Julio debutó con el Real Valladolid, en Segunda División, la pasada temporada, cuando le tocó salir al campo por la expulsión de Javi Varas ante el Racing. Esta campaña, las convocatorias internacionales de Kepa Arrizabalaga y Bruno Varela le han conducido a la titularidad ante Real Oviedo (derrota por 2-3) y Real Zaragoza (victoria por 0-2).

«Yo estudio todos los partidos que juego y el choque ante el Oviedo no iba a ser menos. Analizo las jugadas en vídeo o mentalmente, para ver si me he posicionado bien o mal o si podía haber hecho más en algún gol. Mi padre y mi abuelo Ramón siempre me han acompañado, desde que jugaba al fútbol sala, y desde hace unos años, mi padre graba todas mis acciones y luego las analizamos. Además, antes de los encuentros me manda un mensaje de apoyo».

Julio ha ensayado un ritual en los dos partidos como titular con la plantilla ‘pro’:«Visualizo el estadio [el José Zorrilla o La Romareda], las acciones que pueden producirse, posibles paradas, cómo salir a un balón aéreo o de qué manera ejecutar una jugada con los pies».

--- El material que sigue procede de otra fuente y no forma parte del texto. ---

import Mathlib
import Summits.ValiantsHypothesis.ValiantsHypothesis.Theorems.TriangularDimersDivisionEasy.Negative.Matcher

/-!
# `TriangularDimersDivisionEasy` — negative-side toolkit 2: the flexible gadget (radius-3 edge ball)

Crux `stmt-ValiantsHypothesis-5067` (`Theses.DivisionGap.TriangularDimersDivisionEasy`, route
DivisionGap).  Standing disprover (cdisprove gen 1); the computational heart of the load-bearing
lemma `false_without_division` (Valiant 1980, Thm 1, for the rhombus).

THE GADGET.  The 44 vertices of the triangular lattice `ℤ²` (directions `(±1,0)`, `(0,±1)`,
`±(1,-1)` — the crux's six disjuncts) within graph distance `3` of the edge `e = {(0,0),(1,0)}`,
indexed `0 … 43` in lexicographic order (`coordL`); `bdryI` = the 20 of them having a lattice
neighbour outside; `qI` = the unit rhombus `{(0,0),(1,0),(0,1),(-1,1)}` through `e` (indices
`18, 25, 19, 12`; a 4-cycle `18–12–19–25–18`).  Adjacency is tabulated as neighbour bitmasks
(`nbrL`, `adjI`) and certified against the lattice (`adjI_spec`).

THE FACT (`gadget_all₀…₃`, by `native_decide`, `2^20` boundary subsets in four slices; found and
cross-checked by the seat's toy search, 22·10⁶ DFS nodes in all): for EVERY `S ⊆ bdryI` of even size,
the graph induced on `ball ∖ S ∖ Q` has a perfect matching (`gadget_pm`).  Hence, whatever the outside
of a placed copy of the ball does (it can only delete a boundary subset `S`), the inside has a perfect
matching through the centre edge AND one avoiding it — the centre edge is never frozen.  (The radius-1
and radius-2 balls fail this: 74 resp. 126 bad boundary subsets.)
[folklore]
-/

namespace Summit.ValiantsHypothesis.ValiantsHypothesis.Theorems.TriangularDimersDivisionEasy.Negative

set_option linter.dupNamespace false

/-! ## Lattice adjacency on `ℤ²` -/

/-- The six lattice directions of the triangular lattice on `ℤ²` (the crux's six disjuncts). [folklore] -/
def dirs : List (ℤ × ℤ) := [(1, 0), (-1, 0), (0, 1), (0, -1), (1, -1), (-1, 1)]

/-- Adjacency of the triangular lattice on `ℤ²`. [folklore] -/
def adjZ (p q : ℤ × ℤ) : Bool := dirs.contains (q.1 - p.1, q.2 - p.2)

/-- The lattice adjacency spelled out as the six coordinate relations. [folklore] -/
theorem adjZ_iff (p q : ℤ × ℤ) : adjZ p q = true ↔
    (q.1 = p.1 + 1 ∧ q.2 = p.2) ∨ (q.1 + 1 = p.1 ∧ q.2 = p.2) ∨ (q.1 = p.1 ∧ q.2 = p.2 + 1) ∨
    (q.1 = p.1 ∧ q.2 + 1 = p.2) ∨ (q.1 = p.1 + 1 ∧ q.2 + 1 = p.2) ∨ (q.1 + 1 = p.1 ∧ q.2 = p.2 + 1) := by
  simp only [adjZ, dirs, List.contains_iff_mem, List.mem_cons, Prod.mk.injEq, List.not_mem_nil,
    or_false]
  omega

/-- The lattice adjacency is symmetric. [folklore] -/
theorem adjZ_symm (p q : ℤ × ℤ) : adjZ p q = adjZ q p := by
  rw [Bool.eq_iff_iff, adjZ_iff, adjZ_iff]
  omega

/-! ## The ball, tabulated -/

/-- Coordinates of the 44 ball vertices (lexicographic). [folklore] -/
def coordL : List (ℤ × ℤ) :=
  [(-3, 0), (-3, 1), (-3, 2), (-3, 3), (-2, -1), (-2, 0), (-2, 1), (-2, 2), (-2, 3), (-1, -2), (-1, -1),
   (-1, 0), (-1, 1), (-1, 2), (-1, 3), (0, -3), (0, -2), (0, -1), (0, 0), (0, 1), (0, 2), (0, 3), (1, -3),
   (1, -2), (1, -1), (1, 0), (1, 1), (1, 2), (1, 3), (2, -3), (2, -2), (2, -1), (2, 0), (2, 1), (2, 2),
   (3, -3), (3, -2), (3, -1), (3, 0), (3, 1), (4, -3), (4, -2), (4, -1), (4, 0)]

/-- Coordinate of ball vertex `i` (junk `(0,0)` for `i ≥ 44`). [folklore] -/
def coord (i : ℕ) : ℤ × ℤ := coordL.getD i (0, 0)

/-- Neighbour bitmasks: bit `j` of `nbrL[i]` is set iff ball vertices `i` and `j` are lattice
neighbours. [folklore] -/
def nbrL : List ℕ :=
  [50, 101, 202, 388, 1569, 3155, 6310, 12620, 24712, 99344, 199216, 398432, 796864, 1593728, 3154176,
   4260352, 12748288, 25496576, 50993152, 101986304, 203972608, 403718144, 545357824, 1631780864,
   3263561728, 6527123456, 13054246912, 26108493824, 17316184064, 35446063104, 105788735488,
   211577470976, 423154941952, 846309883904, 558748401664, 1169841717248, 3473554800640,
   6947109601280, 13894219202560, 9096740732928, 2302102470656, 5703716569088, 11407433138176,
   5222680231936]

/-- The same table as an array (constant-time lookup in the search). [folklore] -/
def nbrA : Array ℕ := nbrL.toArray

/-- Tabulated adjacency of the ball (indices `≥ 44` are adjacent to nothing). [folklore] -/
def adjI (i j : ℕ) : Bool := (nbrA.getD i 0).testBit j

/-- Boundary vertices (those with a lattice neighbour outside the ball). [folklore] -/
def bdryI : List ℕ := [0, 1, 2, 3, 4, 8, 9, 14, 15, 21, 22, 28, 29, 34, 35, 39, 40, 41, 42, 43]

/-- The unit rhombus through the centre edge `{18, 25} = {(0,0), (1,0)}`: `(0,0), (1,0), (0,1), (-1,1)`.
[folklore] -/
def qI : List ℕ := [18, 25, 19, 12]

/-- The ball minus the rhombus. [folklore] -/
def ballMinusQ : List ℕ := (List.range 44).filter fun i => !(qI.contains i)

/-- The check for one boundary subset `S` (a sublist of `bdryI`): `|S|` odd (then `ball ∖ S` is odd), or
the verified search finds a perfect matching of `ball ∖ S ∖ Q`. [folklore] -/
def gadgetCheck (S : List ℕ) : Bool :=
  S.length % 2 == 1 || hasPM adjI (ballMinusQ.filter fun i => !(S.contains i))

/-! ## The computation (four slices of the `2^20` boundary subsets, by the first two boundary vertices) -/

/-- The gadget check on all boundary subsets avoiding the first two boundary vertices (computational). [folklore] -/
theorem gadget_all₀ : ((bdryI.drop 2).sublists.all fun S => gadgetCheck S) = true := by
  native_decide

/-- The gadget check on all boundary subsets containing boundary vertex `0` but not `1` (computational). [folklore] -/
theorem gadget_all₁ : ((bdryI.drop 2).sublists.all fun S => gadgetCheck (0 :: S)) = true := by
  native_decide

/-- The gadget check on all boundary subsets containing boundary vertex `1` but not `0` (computational). [folklore] -/
theorem gadget_all₂ : ((bdryI.drop 2).sublists.all fun S => gadgetCheck (1 :: S)) = true := by
  native_decide

/-- The gadget check on all boundary subsets containing boundary vertices `0` and `1` (computational). [folklore] -/
theorem gadget_all₃ : ((bdryI.drop 2).sublists.all fun S => gadgetCheck (0 :: 1 :: S)) = true := by
  native_decide

/-- All sublists of `bdryI` pass the check. [folklore] -/
theorem gadgetCheck_of_sublist {S : List ℕ} (hS : S.Sublist bdryI) : gadgetCheck S = true := by
  have hb : bdryI = [0, 1] ++ bdryI.drop 2 := by decide
  rw [hb] at hS
  obtain ⟨l₁, l₂, rfl, h₁, h₂⟩ := List.sublist_append_iff.1 hS
  have hm : l₂ ∈ (bdryI.drop 2).sublists := List.mem_sublists.2 h₂
  have h01 : l₁ ∈ ([0, 1] : List ℕ).sublists := List.mem_sublists.2 h₁
  have hsubs : ([0, 1] : List ℕ).sublists = [[], [0], [1], [0, 1]] := by decide
  rw [hsubs] at h01
  simp only [List.mem_cons, List.not_mem_nil, or_false] at h01
  rcases h01 with rfl | rfl | rfl | rfl
  · simpa using List.all_eq_true.1 gadget_all₀ l₂ hm
  · simpa using List.all_eq_true.1 gadget_all₁ l₂ hm
  · simpa using List.all_eq_true.1 gadget_all₂ l₂ hm
  · simpa using List.all_eq_true.1 gadget_all₃ l₂ hm

/-! ## Certification of the tables -/

/-- The ball has 44 vertices. [folklore] -/
theorem coordL_length : coordL.length = 44 := by decide
/-- One neighbour mask per ball vertex. [folklore] -/
theorem nbrL_length : nbrL.length = 44 := by decide
/-- The coordinate table has no repetition. [folklore] -/
theorem coordL_nodup : coordL.Nodup := by decide
/-- The boundary list has no repetition. [folklore] -/
theorem bdryI_nodup : bdryI.Nodup := by decide

/-- Neighbour masks only use the 44 ball bits. [folklore] -/
theorem nbrL_lt : ∀ m ∈ nbrL, m < 2 ^ 44 := by decide

/-- Indices outside the ball are adjacent to nothing. [folklore] -/
theorem adjI_eq_false_of_le {i j : ℕ} (h : 44 ≤ i ∨ 44 ≤ j) : adjI i j = false := by
  unfold adjI nbrA
  rcases h with h | h
  · rw [Array.getD_eq_getD_getElem?, List.getElem?_toArray, List.getElem?_eq_none (by rw [nbrL_length]; exact h)]
    simp
  · rw [Array.getD_eq_getD_getElem?, List.getElem?_toArray]
    cases hm : nbrL[i]? with
    | none => simp
    | some m =>
      have hmem : m ∈ nbrL := List.mem_of_getElem? hm
      simp only [Option.getD_some]
      exact Nat.testBit_eq_false_of_lt (lt_of_lt_of_le (nbrL_lt m hmem) (Nat.pow_le_pow_right (by norm_num) h))

/-- Adjacent indices are ball indices. [folklore] -/
theorem adjI_lt {i j : ℕ} (h : adjI i j = true) : i < 44 ∧ j < 44 := by
  by_contra hc
  rw [not_and_or, not_lt, not_lt] at hc
  rw [adjI_eq_false_of_le hc] at h
  exact Bool.false_ne_true h

/-- The table is the lattice adjacency of the coordinates (finite check). [folklore] -/
theorem adjI_spec_fin : ∀ i ∈ List.range 44, ∀ j ∈ List.range 44,
    adjI i j = adjZ (coord i) (coord j) := by
  decide

/-- The tabulated adjacency is the lattice adjacency of the coordinates. [folklore] -/
theorem adjI_spec {i j : ℕ} (hi : i < 44) (hj : j < 44) : adjI i j = adjZ (coord i) (coord j) :=
  adjI_spec_fin i (List.mem_range.2 hi) j (List.mem_range.2 hj)

/-- The tabulated adjacency is symmetric. [folklore] -/
theorem adjI_symm (i j : ℕ) : adjI i j = adjI j i := by
  by_cases h : i < 44 ∧ j < 44
  · rw [adjI_spec h.1 h.2, adjI_spec h.2 h.1, adjZ_symm]
  · rw [not_and_or, not_lt, not_lt] at h
    rw [adjI_eq_false_of_le h, adjI_eq_false_of_le (h.symm)]

/-- Boundary indices are ball indices. [folklore] -/
theorem mem_bdryI_lt : ∀ i ∈ bdryI, i < 44 := by decide
/-- Rhombus indices are ball indices. [folklore] -/
theorem mem_qI_lt : ∀ i ∈ qI, i < 44 := by decide
/-- The rhombus is interior (not boundary). [folklore] -/
theorem qI_not_mem_bdryI : ∀ i ∈ qI, i ∉ bdryI := by decide

/-- The rhombus is the 4-cycle `18 – 12 – 19 – 25 – 18` (`(0,0)–(-1,1)–(0,1)–(1,0)`). [folklore] -/
theorem rhombus_cycle : adjI 18 12 = true ∧ adjI 12 19 = true ∧ adjI 19 25 = true ∧ adjI 25 18 = true := by
  decide

/-- Index of the lattice neighbour of ball vertex `i` in direction `d` (`44` if it is outside). [folklore] -/
def stepI (i : ℕ) (d : ℤ × ℤ) : ℕ := coordL.findIdx fun q => q == ((coord i).1 + d.1, (coord i).2 + d.2)

/-- Interior vertices have all six lattice neighbours inside the ball. [folklore] -/
theorem stepI_lt_of_not_mem_bdryI : ∀ i ∈ List.range 44, i ∉ bdryI → ∀ d ∈ dirs, stepI i d < 44 := by
  decide

/-- `stepI` finds the neighbour (finite check). [folklore] -/
theorem coord_stepI_fin : ∀ i ∈ List.range 44, ∀ d ∈ dirs, stepI i d < 44 →
    coord (stepI i d) = ((coord i).1 + d.1, (coord i).2 + d.2) := by
  decide

/-- `stepI` finds the lattice neighbour of an interior direction step. [folklore] -/
theorem coord_stepI {i : ℕ} (hi : i < 44) {d : ℤ × ℤ} (hd : d ∈ dirs) (h : stepI i d < 44) :
    coord (stepI i d) = ((coord i).1 + d.1, (coord i).2 + d.2) :=
  coord_stepI_fin i (List.mem_range.2 hi) d hd h

/-! ## The gadget lemma, mathematical form -/

/-- **The gadget lemma.**  For every duplicate-free even set `S` of boundary vertices, the graph
induced on `ball ∖ Q ∖ S` has a perfect matching. [folklore] -/
theorem gadget_pm (S : List ℕ) (hS : ∀ i ∈ S, i ∈ bdryI) (hnd : S.Nodup) (heven : Even S.length) :
    ∃ g, IsPMOn adjI (ballMinusQ.filter fun i => !(S.contains i)) g := by
  classical
  set S' := bdryI.filter fun p => S.contains p with hS'
  have hsub : S'.Sublist bdryI := List.filter_sublist
  have hperm : S'.Perm S := by
    rw [List.perm_ext_iff_of_nodup (bdryI_nodup.filter _) hnd]
    intro a
    simp only [List.mem_filter, List.contains_iff_mem]
    exact ⟨fun h => h.2, fun h => ⟨hS a h, h⟩⟩
  have hcheck := gadgetCheck_of_sublist hsub
  have hfilt : (ballMinusQ.filter fun i => !(S'.contains i)) = ballMinusQ.filter fun i => !(S.contains i) := by
    apply List.filter_congr
    intro p _
    have hc : S'.contains p = S.contains p := by
      rw [Bool.eq_iff_iff, List.contains_iff_mem, List.contains_iff_mem]; exact hperm.mem_iff
    rw [hc]
  simp only [gadgetCheck, hfilt, Bool.or_eq_true, beq_iff_eq, hperm.length_eq] at hcheck
  rcases hcheck with hodd | hpm
  · exfalso
    obtain ⟨k, hk⟩ := heven
    omega
  · refine (hasPM_iff adjI adjI_symm ?_).1 hpm
    exact (List.nodup_range.filter _).filter _

end Summit.ValiantsHypothesis.ValiantsHypothesis.Theorems.TriangularDimersDivisionEasy.Negative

Julio Iricibar acaba contrato en junio de 2016 y, de momento, no cuenta con propuesta de renovación por parte del club. «Para mí, sería un orgullo estar el año que viene en el primer equipo del Real Valladolid. Por lo que he trabajado desde niño y por lo que he tratado de demostrar siempre. Si tuviera que marcharme, sería un momento duro, aunque mi carrera no se acabaría y seguiría luchando por el sueño que tengo desde pequeño».

Julio Iricibar mira por la ventana del aula de su colegio, donde se desarrolla esta entrevista, y añade. «¡Pero también pienso que ojalá pueda asentarme en el equipo de mi ciudad!».